When estimating area under ROC curve with leave-pair-out, one should leave out all positive-negative pairs, while for estimating the general ranking error one should leave out all pairs with different labels.
Computational complexity of leave-pair-out with most pairs left out: m = n_samples, d = n_features, l = n_labels, b = n_bvectors
O(lm^2+m^3): basic case
O(lm^2+dm^2): Linear Kernel, d < m
O(lm^2+bm^2): Sparse approximation with basis vectors
The algorithm is an adaptation of the method published originally in [1]. The use of leave-pair-out cross-validation for AUC estimation has been analyzed in [2].
References
[1] Tapio Pahikkala, Antti Airola, Jorma Boberg, and Tapio Salakoski.
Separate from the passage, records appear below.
import Summits.Ventures.AbcSig.Rows.TemplateAB
import Summits.Ventures.AbcSig.Levels.N458
import Summits.Ventures.AbcSig.Levels.N7328

/-!
# Venture AbcSig — ROW `C2aL229A3AB`: `229^m·xⁿ + 2^a·yⁿ = z²` (SECOND coefficient distribution of the cell; the distribution `xⁿ + 2^a·229^m·yⁿ = z²` is `Rows/C2aL229A3.lean`), class `a 3` (GENERATED by plean/leanrow.py)

HONEST FRAMING. A row of a COMPUTATION cell (`pub-abcsig`); a CONDITIONAL theorem, no claim on ABC or any summit.
Hypotheses: `BS04Package` (CITED), `DataComplete` at levels [458, 7328] (COMPUTED, two-engine certified
level files), and the listed per-orbit exclusions `hX_…` (CITED; the
row's R5 cell names each). Everything else is kernel-checked (`Rows/TemplateAB.lean`, `Levels/N….lean` — the SAME level files as the first distribution). Exponent
range: prime `n ≥ 11`, `n ≠ 229`; `B = 2^a 229^m` with `a, m < n` (n-th-power free).
Row of record: `census/rows/C2a/C2a-l229-a3.md` (sha256 `8eb4cbe1738d9b1b…`; SIGNED 2026-08-22T12:17:58Z by referee (ref-g8)); its R0: THEOREM (uses CITED arithmetic facts) for all primes n >= 11 with n coprime to 1832 — class: candidate (a ∈ {0,3} cell, BATCH-03; lit/COVERAGE §C2 + I–K 2006 Th. Exponents left open by the row of record are excluded here via `hres`; kernel-sieve residuals the row of record closes by a cell module (M6 Eisenstein / M4 Kraus certificates) appear as CITED hypotheses `hX_…`.
-/

namespace Summit.Ventures.AbcSig

/-- Row `C2aL229A3AB`: second coefficient distribution `229^m·xⁿ + 2^a·yⁿ = z²` (see module docstring). -/
theorem row_C2aL229A3AB (M : NewformModel) (hP : M.BS04Package)
    (hD458 : M.DataComplete 458 level458Orbits) (hD7328 : M.DataComplete 7328 level7328Orbits)
    (n : ℕ) (hn : n.Prime) (hmin : 11 ≤ n) (hnℓ : n ≠ 229) (m : ℕ) (hm : 1 ≤ m) (hmn : m < n)
    (hX_orbit_458_5 : n ∈ ([7, 23] : List ℕ) → M.Excludes 458 orbit_458_5 (famAB (229 ^ m) (2 ^ 3) n (fun _ _ => True)))
    (hX_orbit_7328_8 : n ∈ ([13] : List ℕ) → M.Excludes 7328 orbit_7328_8 (famAB (229 ^ m) (2 ^ 3) n (fun _ _ => True)))
    (hX_orbit_7328_9 : n ∈ ([13] : List ℕ) → M.Excludes 7328 orbit_7328_9 (famAB (229 ^ m) (2 ^ 3) n (fun _ _ => True)))
    (hX_orbit_7328_10 : n ∈ ([7, 13] : List ℕ) → M.Excludes 7328 orbit_7328_10 (famAB (229 ^ m) (2 ^ 3) n (fun _ _ => True)))
    (x y z : ℤ) (hxy1 : x * y ≠ 1) (hxy2 : x * y ≠ -1) : ¬ IsPrimitiveSolution (229 ^ m) (2 ^ 3) 1 n x y z := by
  have hℓ : Nat.Prime 229 := by norm_num
  have h7 : 7 ≤ n := by omega
  have hS458 :=
    (level458_sieve n hn h7 (fun o => M.Excludes 458 o (famAB (229 ^ m) (2 ^ 3) n (fun _ _ => True))) (fun h => absurd h (by simp only [List.mem_cons, List.not_mem_nil, or_false]; omega)) (fun h => absurd h (by simp only [List.mem_cons, List.not_mem_nil, or_false]; omega)) hX_orbit_458_5)
  have hS7328 :=
    (level7328_sieve n hn h7 (fun o => M.Excludes 7328 o (famAB (229 ^ m) (2 ^ 3) n (fun _ _ => True))) hX_orbit_7328_8 hX_orbit_7328_9 hX_orbit_7328_10 (fun h => absurd h (by simp only [List.mem_cons, List.not_mem_nil, or_false]; omega)) (fun h => absurd h (by simp only [List.mem_cons, List.not_mem_nil, or_false]; omega)))
  exact rowC2aAB_a3 229 hℓ (by norm_num) M hP n hn h7 hnℓ hD7328 hD458 m hm hmn
    hS7328
    hS458 x y z hxy1 hxy2

end Summit.Ventures.AbcSig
Exact and efficient leave-pair-out cross-validation for ranking RLS. In Proceedings of the 2nd International and Interdisciplinary Conference on Adaptive Knowledge Representation and Reasoning (AKRR‘08), pages 1-8, Espoo, Finland, 2008.
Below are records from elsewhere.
import Summits.QuantumFields.YangMills.Theorems.BalabanUVNodesPortS1G3CDefsL
import Summits.QuantumFields.YangMills.Theorems.BalabanUVNodesN09BackgroundRadiiTransfer
import Literature.MathematicalPhysics.QuantumFieldTheory.Balaban1983to89.Node00.SmallFieldChi29AxOfRecord
import Literature.MathematicalPhysics.QuantumFieldTheory.Balaban1983to89.B10Eq71TorusLocal

/-!
# NODE O port — `stub_P0C` (the guarded P0-ℂ letter `P0HolExtAtRecordGL`), bricks B + C: (P4-lat) ⇒ (P4)-SCHUR, and THE RADIUS REDUCTION OF THE ROOTED SELECTOR
# (memo `Cruxes/PortRecordRepresentationS1/Lines/pta_residueW-stub_P0C-hand.md` §2 (P4-lat) and §3 R1)

Porter hand `hand-27930-P0C` (g0), `--supports stmt-QuantumFields-27930 --as helper`; count-neutral.  [15] = [Balaban1985Variational], [I] = [Balaban1987RG1],
[B9] = [Balaban1985BackgroundPropagators].

WHY (B).  The body of `P0HolExtAtRecordGL` asks BOTH the unweighted Schur clause (P4-e) of `P0CarrierClauses` and the lattice-weighted one (P4-lat) `P0CarrierLatticeDecay`;
the weight `exp(δ₁·tdist) ≥ 1` makes the former a consequence of the latter (node00-def-Y O.5375: «(P4) and (P4-lat) are ONE inequality (the unweighted Schur clause is the case
δ₁ = 0)»), so a supplier proves (P4-lat) only.

WHY (C).  The letter is typed for EVERY `a₀ > 0` under the TokE guard (existence + uniqueness of the (0.21) minimal orbit at radius `a₀`), while print's Thm 1 ([15] p.279)
lives at `ε₀ ≤ a₀ᴾ`; rows (P2)∕(P5) read the record's selectors `UkSel … a₀ …` ∕ `critCfgAxOfRecord θ.ν` AT RADIUS `a₀`, eventually near `B = 0`.  The reduction: under
UNIQUENESS at the larger radius `ε′`, a minimiser at a smaller radius `ε ≤ ε′` whose action lies below the ONE-BAD-PLAQUETTE FLOOR `(ε·η_k²)²∕(2N)` of the larger class IS a
minimiser of the larger class (every competitor outside the small class has a plaquette with `|U(∂p) − 1| ≥ εη²`, hence action `≥ (εη²)²∕(2N)` by [16] (11) `|U−1|² ≤ 2N(1 − Re tr U)`),
so the rooted selectors at the two radii COINCIDE (canonicity ✓`rootGauge_eq_UkSel_of_isBackground`) and so do the block-axial critical configurations of record.  Near the flat
point the small-radius minimiser has small action ([15] Thm 1 (8)), so the `∀ a₀ > 0` prefix costs the supplier this lemma, not an edition.

WHAT THIS FILE PROVES (sorry-free):
* (B) `schur_of_latticeDecay` — `P0CarrierLatticeDecay F δ₀ c₀ δ₁ Mc α₀ α₁ k TY → 0 ≤ δ₁ →` the row∕column Schur bounds of (P4-e), verbatim.
* (C) `sq_div_le_wilsonAction4_of_not_mem_bgReg` (the one-bad-plaquette floor); `mem_bgReg_of_isBackground_of_action_lt` (under the floor EVERY large-radius minimiser is
  small-radius regular — the (8)-membership input `hreg8` of dag-n09-w1's ✓`…N09BackgroundRadiiTransfer`, which moves [B11]'s clauses the OTHER way, large → small radius;
  its `bgReg_mono` is REUSED); `isBackground_of_radius_le` (a small-radius minimiser below the floor is a large-radius minimiser); `ukExists_of_radius_le`; ★ `ukSel_eq_of_radius_le` (the rooted selectors at two radii agree under uniqueness at the larger one + the floor);
  ★ `ukSel_eq_of_radius_le_of_action_lt` (the same with the floor discharged by the action bound); ★ `critCfgAxOfRecord_eq_of_radius_le` (the block-axial critical
  configuration of record at radius `ν.εreg` is the axialised average of ANY smaller-radius minimiser below the floor).

HONEST FRAMING.  Elementary bookkeeping on the (0.21) selector + one trace inequality; the [B11] tokens `UkExists`∕`UniqueUkOrbit` are HYPOTHESES, never asserted; nothing of
Bałaban discharged; `stub_P0C` NOT closed; ⟨27930⟩ OPEN; NODE O 0∕1; COUNT 8∕28 · K 1∕4 UNMOVED; finite `𝕋⁴_{L^K}` at fixed ε — NOT continuum ∕ OS ∕ Clay; **the Yang–Mills mass
gap is NOT proved by any of this.**  No `sorry`, no `instance`, no `notation`, no `def`; standard axioms.
-/

noncomputable section

open scoped BigOperators

namespace Summit.QuantumFields.YangMills.Theorems.BalabanUVNodesPortS1

open Summit.QuantumFields.YangMills.Theorems.K0RecordFormatNames
open Literature.MathematicalPhysics.QuantumFieldTheory.Balaban1983to89
open Literature.MathematicalPhysics.QuantumFieldTheory.Balaban1983to89.Node00
open Literature.MathematicalPhysics.QuantumFieldTheory.Balaban1983to89.T4Continuum (T4Family)

/-! ## (B)  (P4-lat) implies (P4)'s Schur clause -/

section SchurOfLattice

variable (F : T4Family)

/-- **(P4-lat) ⇒ (P4-e)**: the lattice-weighted Schur decay `P0CarrierLatticeDecay` (weight `exp(δ₁·tdist) ≥ 1` for `δ₁ ≥ 0`) implies the unweighted row∕column Schur bounds of
(P4) of `P0CarrierClauses`, with the same constants — a supplier proves the weighted clause only. [cite: Balaban1985BackgroundPropagators, (3.42) p.399 (bookkeeping)] -/
theorem schur_of_latticeDecay {δ₀ c₀ δ₁ : ℝ} {Mc : ℕ} {α₀ α₁ : ℝ} {k : ℕ}
    {TY : (n : ℕ) → (recordDomSys F Mc k (recordK₀ F Mc k + n)).Dom → Sect2.CPair (F.P (recordK₀ F Mc k + n)) (MatA 2) →
        FluctIdx F k (recordK₀ F Mc k + n) → FluctIdx F k (recordK₀ F Mc k + n) → ℂ}
    (hL : P0CarrierLatticeDecay F δ₀ c₀ δ₁ Mc α₀ α₁ k TY) (hδ₁ : 0 ≤ δ₁)
    (n : ℕ) (Y : (recordDomSys F Mc k (recordK₀ F Mc k + n)).Dom) (φ : Sect2.CPair (F.P (recordK₀ F Mc k + n)) (MatA 2))
    (hφ : encodeCfg F (recordK₀ F Mc k + n) φ ∈ recordUc F Mc k α₀ α₁ (recordK₀ F Mc k + n) Y) :
    (∀ i : FluctIdx F k (recordK₀ F Mc k + n),
        ∑ j : FluctIdx F k (recordK₀ F Mc k + n), ‖TY n Y φ i j‖ ≤ c₀ * Real.exp (-(δ₀ * (recordDomSys F Mc k (recordK₀ F Mc k + n)).dj Y))) ∧
      (∀ j : FluctIdx F k (recordK₀ F Mc k + n),
        ∑ i : FluctIdx F k (recordK₀ F Mc k + n), ‖TY n Y φ i j‖ ≤ c₀ * Real.exp (-(δ₀ * (recordDomSys F Mc k (recordK₀ F Mc k + n)).dj Y))) := by
  obtain ⟨hrow, hcol⟩ := hL n Y φ hφ
  have hw : ∀ i j : FluctIdx F k (recordK₀ F Mc k + n),
      ‖TY n Y φ i j‖ ≤ ‖TY n Y φ i j‖ * Real.exp (δ₁ * (Site.tdist i.1.src j.1.src : ℝ)) := by
    intro i j
    have h1 : (1 : ℝ) ≤ Real.exp (δ₁ * (Site.tdist i.1.src j.1.src : ℝ)) :=
      Real.one_le_exp (mul_nonneg hδ₁ (Nat.cast_nonneg _))
    simpa using mul_le_mul_of_nonneg_left h1 (norm_nonneg (TY n Y φ i j))
  exact ⟨fun i => (Finset.sum_le_sum fun j _ => hw i j).trans (hrow i), fun j => (Finset.sum_le_sum fun i _ => hw i j).trans (hcol j)⟩

end SchurOfLattice

/-! ## (C)  The radius reduction of the rooted selector -/

section Radius

open Summit.QuantumFields.YangMills.BalabanUVNodes.N09BackgroundRadiiTransfer (bgReg_mono)

variable {F : T4Family} {N : ℕ} [NeZero N] {K k : ℕ} {ε ε' : ℝ}

/-- **THE ONE-BAD-PLAQUETTE FLOOR**: a configuration OUTSIDE the regularity class of radius `ε ≥ 0` has Wilson action `≥ (ε·η_k²)²∕(2N)` ([16] (11): `|U − 1|² ≤ 2N(1 − Re tr U)`
for the plaquette with `|U(∂p) − 1| ≥ εη²`, all other terms `≥ 0`). [cite: Balaban1985UV3, (11) p.258; Balaban1987RG1, (1.2) p.260] -/
theorem sq_div_le_wilsonAction4_of_not_mem_bgReg (hε : 0 ≤ ε) {U : GaugeField (F.P K) 0 (SU N)} (hU : U ∉ bgReg F N K k ε) :
    (ε * (F.P K).eta k ^ 2) ^ 2 / (2 * N) ≤ wilsonAction4 U := by
  rw [mem_bgReg_iff, PlaqSmall] at hU
  push Not at hU
  obtain ⟨p, hp⟩ := hU
  have hN : (0 : ℝ) < 2 * N := by
    have : (0 : ℝ) < N := by exact_mod_cast Nat.pos_of_ne_zero (NeZero.ne N)
    linarith
  have hterm : (ε * (F.P K).eta k ^ 2) ^ 2 / (2 * N) ≤ 1 - reTr (GaugeField.plaqHol U p) := by
    rw [div_le_iff₀ hN]
    have h1 : (ε * (F.P K).eta k ^ 2) ^ 2 ≤ dist1 (GaugeField.plaqHol U p) ^ 2 :=
      pow_le_pow_left₀ (mul_nonneg hε (sq_nonneg _)) hp 2
    have h2 := B10Eq71TorusLocal.dist1_sq_le_specialUnitaryGroup (N := N) (GaugeField.plaqHol U p)
    nlinarith
  refine hterm.trans ?_
  unfold wilsonAction4 wilsonAction
  rw [← Finset.sum_erase_add _ _ (Finset.mem_univ p), one_mul]
  have hrest : 0 ≤ ∑ q ∈ Finset.univ.erase p, (1 : ℝ) * (1 - reTr (GaugeField.plaqHol U q)) :=
    Finset.sum_nonneg fun q _ => by
      have := GaugeGroup.reTr_le_one (GaugeField.plaqHol U q)
      linarith
  linarith

/-- **UNDER THE FLOOR EVERY LARGE-RADIUS MINIMISER IS SMALL-RADIUS REGULAR**: if some competitor `U₀ ∈ bgReg ε′` over `V` has action `< (ε·η_k²)²∕(2N)`, then every
radius-`ε′` minimiser over `V` lies in `bgReg ε` — the (8)-membership clause `hreg8` that ✓`…N09BackgroundRadiiTransfer` takes as input, discharged by an action bound.
[cite: Balaban1985Variational, Thm 1 (8) p.279; Balaban1985UV3, (11) p.258] -/
theorem mem_bgReg_of_isBackground_of_action_lt (hε : 0 ≤ ε) {V : GaugeField (F.P K) k (SU N)} {U₀ U₁ : GaugeField (F.P K) 0 (SU N)}
    (hU₀ : U₀ ∈ bgReg F N K k ε') (hU₀V : Averaging.iter (avOfRecord F N K) k U₀ = V)
    (hsmall : wilsonAction4 U₀ < (ε * (F.P K).eta k ^ 2) ^ 2 / (2 * N))
    (h₁ : IsBackground (avOfRecord F N K) (bgReg F N K k ε') k V U₁) : U₁ ∈ bgReg F N K k ε := by
  by_contra hU₁
  have hle := h₁.2.2 U₀ hU₀ hU₀V
  have hfl := sq_div_le_wilsonAction4_of_not_mem_bgReg (F := F) (N := N) (K := K) (k := k) hε hU₁
  linarith

/-- **A small-radius minimiser below the floor of the larger class is a minimiser of the larger class**: `IsBackground` at radius `ε` with action dominated by every competitor
of `bgReg ε′ ∖ bgReg ε` gives `IsBackground` at radius `ε′ ≥ ε`. [cite: Balaban1985Variational, Thm 1 p.279; Balaban1987RG1, (0.21) p.256] -/
theorem isBackground_of_radius_le (h : ε ≤ ε') {V : GaugeField (F.P K) k (SU N)} {U₀ : GaugeField (F.P K) 0 (SU N)}
    (h₀ : IsBackground (avOfRecord F N K) (bgReg F N K k ε) k V U₀)
    (hfloor : ∀ U : GaugeField (F.P K) 0 (SU N), U ∈ bgReg F N K k ε' → U ∉ bgReg F N K k ε →
      Averaging.iter (avOfRecord F N K) k U = V → wilsonAction4 U₀ ≤ wilsonAction4 U) :
    IsBackground (avOfRecord F N K) (bgReg F N K k ε') k V U₀ := by
  refine ⟨h₀.1, bgReg_mono h h₀.2.1, fun U hU hUV => ?_⟩
  by_cases hUε : U ∈ bgReg F N K k ε
  · exact h₀.2.2 U hUε hUV
  · exact hfloor U hU hUε hUV

/-- Solvability passes to the larger radius under the floor condition. [cite: Balaban1985Variational, Thm 1 p.279 (bookkeeping)] -/
theorem ukExists_of_radius_le (h : ε ≤ ε') {V : GaugeField (F.P K) k (SU N)} {U₀ : GaugeField (F.P K) 0 (SU N)}
    (h₀ : IsBackground (avOfRecord F N K) (bgReg F N K k ε) k V U₀)
    (hfloor : ∀ U : GaugeField (F.P K) 0 (SU N), U ∈ bgReg F N K k ε' → U ∉ bgReg F N K k ε →
      Averaging.iter (avOfRecord F N K) k U = V → wilsonAction4 U₀ ≤ wilsonAction4 U) :
    UkExists F N K k ε' V :=
  ⟨U₀, isBackground_of_radius_le h h₀ hfloor⟩

/-- ★ **THE RADIUS REDUCTION OF THE ROOTED SELECTOR**: if (0.21) is solvable at radius `ε`, the minimal orbit at radius `ε′ ≥ ε` is UNIQUE, and the radius-`ε` selector's action is
dominated by every competitor of `bgReg ε′ ∖ bgReg ε`, then `UkSel … ε … V = UkSel … ε′ … V`. [cite: Balaban1985Variational, Thm 1 p.279, (181) p.307; Balaban1987RG1, (0.21) p.256] -/
theorem ukSel_eq_of_radius_le (hk : k ≤ (F.P K).m + (F.P K).K) (h : ε ≤ ε') {V : GaugeField (F.P K) k (SU N)}
    (hex : UkExists F N K k ε V) (hu' : UniqueUkOrbit F N K k ε' V)
    (hfloor : ∀ U : GaugeField (F.P K) 0 (SU N), U ∈ bgReg F N K k ε' → U ∉ bgReg F N K k ε →
      Averaging.iter (avOfRecord F N K) k U = V → wilsonAction4 (UkSel F N K k ε V) ≤ wilsonAction4 U) :
    UkSel F N K k ε V = UkSel F N K k ε' V := by
  have h₀ := isBackground_UkSel hk hex
  have h₀' := isBackground_of_radius_le h h₀ hfloor
  rw [← rootGauge_eq_UkSel_of_isBackground hk hu' h₀', rootGauge_UkSel hk]

/-- ★ **THE SAME WITH THE FLOOR DISCHARGED BY AN ACTION BOUND**: if moreover the radius-`ε` selector has action `< (ε·η_k²)²∕(2N)` (near the flat point: [15] Thm 1 (8)), then the
selectors at the two radii coincide. [cite: Balaban1985Variational, Thm 1 (8) p.279; Balaban1985UV3, (11) p.258] -/
theorem ukSel_eq_of_radius_le_of_action_lt (hk : k ≤ (F.P K).m + (F.P K).K) (hε : 0 ≤ ε) (h : ε ≤ ε') {V : GaugeField (F.P K) k (SU N)}
    (hex : UkExists F N K k ε V) (hu' : UniqueUkOrbit F N K k ε' V)
    (hsmall : wilsonAction4 (UkSel F N K k ε V) < (ε * (F.P K).eta k ^ 2) ^ 2 / (2 * N)) :
    UkSel F N K k ε V = UkSel F N K k ε' V :=
  ukSel_eq_of_radius_le hk h hex hu' fun _ _ hUε _ => (hsmall.trans_le (sq_div_le_wilsonAction4_of_not_mem_bgReg hε hUε)).le

/-- ★ **THE SAME FOR THE BLOCK-AXIAL CRITICAL CONFIGURATION OF RECORD**: at radius `ν.εreg`, under uniqueness there, `V^{(k)}_{ax}(W)` is the axialised k-fold average of ANY
minimiser `U₀` of a smaller radius `ε ≤ ν.εreg` whose action lies below the floor `(ε·η_{k+1}²)²∕(2N)` — so the record's (2.3) object at the letter's radius is the print-regime one
near the flat point. [cite: Balaban1987RG1, (2.2)–(2.3) p.265; Balaban1985Variational, Thm 1 p.279] -/
theorem critCfgAxOfRecord_eq_of_radius_le {ν : Stage7Numerics} (hk : k ≤ (F.P K).m + (F.P K).K) (hε : 0 ≤ ε) (h : ε ≤ ν.εreg)
    {W : GaugeField (F.P K) (k + 1) (SU N)} (hu' : UniqueUkOrbit F N K (k + 1) ν.εreg W) {U₀ : GaugeField (F.P K) 0 (SU N)}
    (h₀ : IsBackground (avOfRecord F N K) (bgReg F N K (k + 1) ε) (k + 1) W U₀)
    (hsmall : wilsonAction4 U₀ < (ε * (F.P K).eta (k + 1) ^ 2) ^ 2 / (2 * N)) :
    critCfgAxOfRecord F N ν K k W = BlockAxialRepresentative.axialize (contourOfRecord F N K k) (Averaging.iter (avOfRecord F N K) k U₀) :=
  critCfgAxOfRecord_eq_of_isBackground hk hu'
    (isBackground_of_radius_le h h₀ fun _ _ hUε _ => (hsmall.trans_le (sq_div_le_wilsonAction4_of_not_mem_bgReg hε hUε)).le)

end Radius

/-! ## (D)  The guard's INDEX SHIFT (memo §1): the ONE TokE face of `P0HolExtAtRecordGL` — level `k + 1` at volume `recordK₀ F Mc k + n` — covers the LEVEL-`k+1` selector
`UkSel F 2 (recordK₀ F Mc (k+1) + n) (k+1) a₀ …` that `recordH1`∕`recordAUk` read at index `k + 1`, through the instance `(k, n+1)` (`recordK₀ = k + 1 + log_L Mc`); at level `0` the
(0.21) problem is the identity constraint (✓`UkSel_zero_of_mem`, ✓`uniqueUkOrbit_zero`), so every selector the body reads is under the guard.  APPEND (hand-27930-P0C g0). -/

section IndexShift

variable (F : T4Family)

/-- **Volume bookkeeping**: `recordK₀ F Mc k + (n + 1) = recordK₀ F Mc (k + 1) + n` (`recordK₀ F Mc k = k + 1 + Nat.log L Mc`). [cite: Balaban1987RG1, p.257 (the tower of volumes; bookkeeping)] -/
theorem recordK₀_add_succ (Mc k n : ℕ) : recordK₀ F Mc k + (n + 1) = recordK₀ F Mc (k + 1) + n := by
  unfold recordK₀
  omega

/-- ★ **THE TokE FACE AT THE PREDECESSOR INDEX**: the guard of `P0HolExtAtRecordGL` (∀ k n, level `k + 1`, volume `recordK₀ F Mc k + n`) yields existence and uniqueness of the
(0.21) minimal orbit at radius `a₀` for the LEVEL-`k+1` problem at volume `recordK₀ F Mc (k + 1) + n` — the selector inside `recordH1 F (k+1) (recordK₀ F Mc (k+1) + n) a₀ …` — by the
instance `(k, n + 1)` and a `subst` along `recordK₀_add_succ`. [cite: Balaban1985Variational, Thm 1 p.279; Balaban1987RG1, (2.3) p.265 (bookkeeping)] -/
theorem tokE_at_succ_volume {Mc : ℕ} {ε₁ a₀ : ℝ}
    (hG : ∀ (k n : ℕ) (V : GaugeField (F.P (recordK₀ F Mc k + n)) (k + 1) (SU 2)), PlaqSmall ε₁ V →
      UkExists F 2 (recordK₀ F Mc k + n) (k + 1) a₀ V ∧ UniqueUkOrbit F 2 (recordK₀ F Mc k + n) (k + 1) a₀ V)
    (k n : ℕ) (V : GaugeField (F.P (recordK₀ F Mc (k + 1) + n)) (k + 1) (SU 2)) (hV : PlaqSmall ε₁ V) :
    UkExists F 2 (recordK₀ F Mc (k + 1) + n) (k + 1) a₀ V ∧ UniqueUkOrbit F 2 (recordK₀ F Mc (k + 1) + n) (k + 1) a₀ V := by
  have key : ∀ K : ℕ, recordK₀ F Mc k + (n + 1) = K → ∀ W : GaugeField (F.P K) (k + 1) (SU 2), PlaqSmall ε₁ W →
      UkExists F 2 K (k + 1) a₀ W ∧ UniqueUkOrbit F 2 K (k + 1) a₀ W := by
    rintro K rfl W hW
    exact hG k (n + 1) W hW
  exact key _ (recordK₀_add_succ F Mc k n) V hV

/-- **At level `0` nothing is asked of the guard**: the (0.21) problem at level `0` is the identity constraint, solvable exactly on `bgReg … 0 a₀` with a trivially unique orbit,
and the selector is the identity there. [cite: Balaban1987RG1, (0.21) p.256 (bookkeeping)] -/
theorem tokE_levelZero {K : ℕ} {a₀ : ℝ} (V : GaugeField (F.P K) 0 (SU 2)) (hV : V ∈ bgReg F 2 K 0 a₀) :
    UkExists F 2 K 0 a₀ V ∧ UniqueUkOrbit F 2 K 0 a₀ V ∧ UkSel F 2 K 0 a₀ V = V :=
  ⟨ukExists_zero_iff.2 hV, uniqueUkOrbit_zero V, UkSel_zero_of_mem hV⟩

end IndexShift

end Summit.QuantumFields.YangMills.Theorems.BalabanUVNodesPortS1

end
[2] Antti Airola, Tapio Pahikkala, Willem Waegeman, Bernard De Baets, and Tapio Salakoski. An experimental comparison of cross-validation techniques for estimating the area under the ROC curve. Computational Statistics & Data Analysis, 55(4):1828–1844, April 2011.
-
predict
(X)¶ Predicts outputs for new inputs
Parameters: - X : {array-like, sparse matrix}, shape = [n_samples, n_features]
input data matrix
Returns: - P : array, shape = [n_samples, n_tasks]
predictions
-
solve
(regparam=1.0)¶ Re-trains RLS for the given regparam
Parameters: - regparam : float, optional
regularization parameter, regparam > 0 (default=1.0)
Notes
Computational complexity of re-training: m = n_samples, d = n_features, l = n_labels, b = n_bvectors
O(lm^2): basic case
O(lmd): Linear Kernel, d < m
O(lmb): Sparse approximation with basis vectors
References
[1] Ryan Rifkin, Ross Lippert. Notes on Regularized Least Squares. Technical Report, MIT, 2007.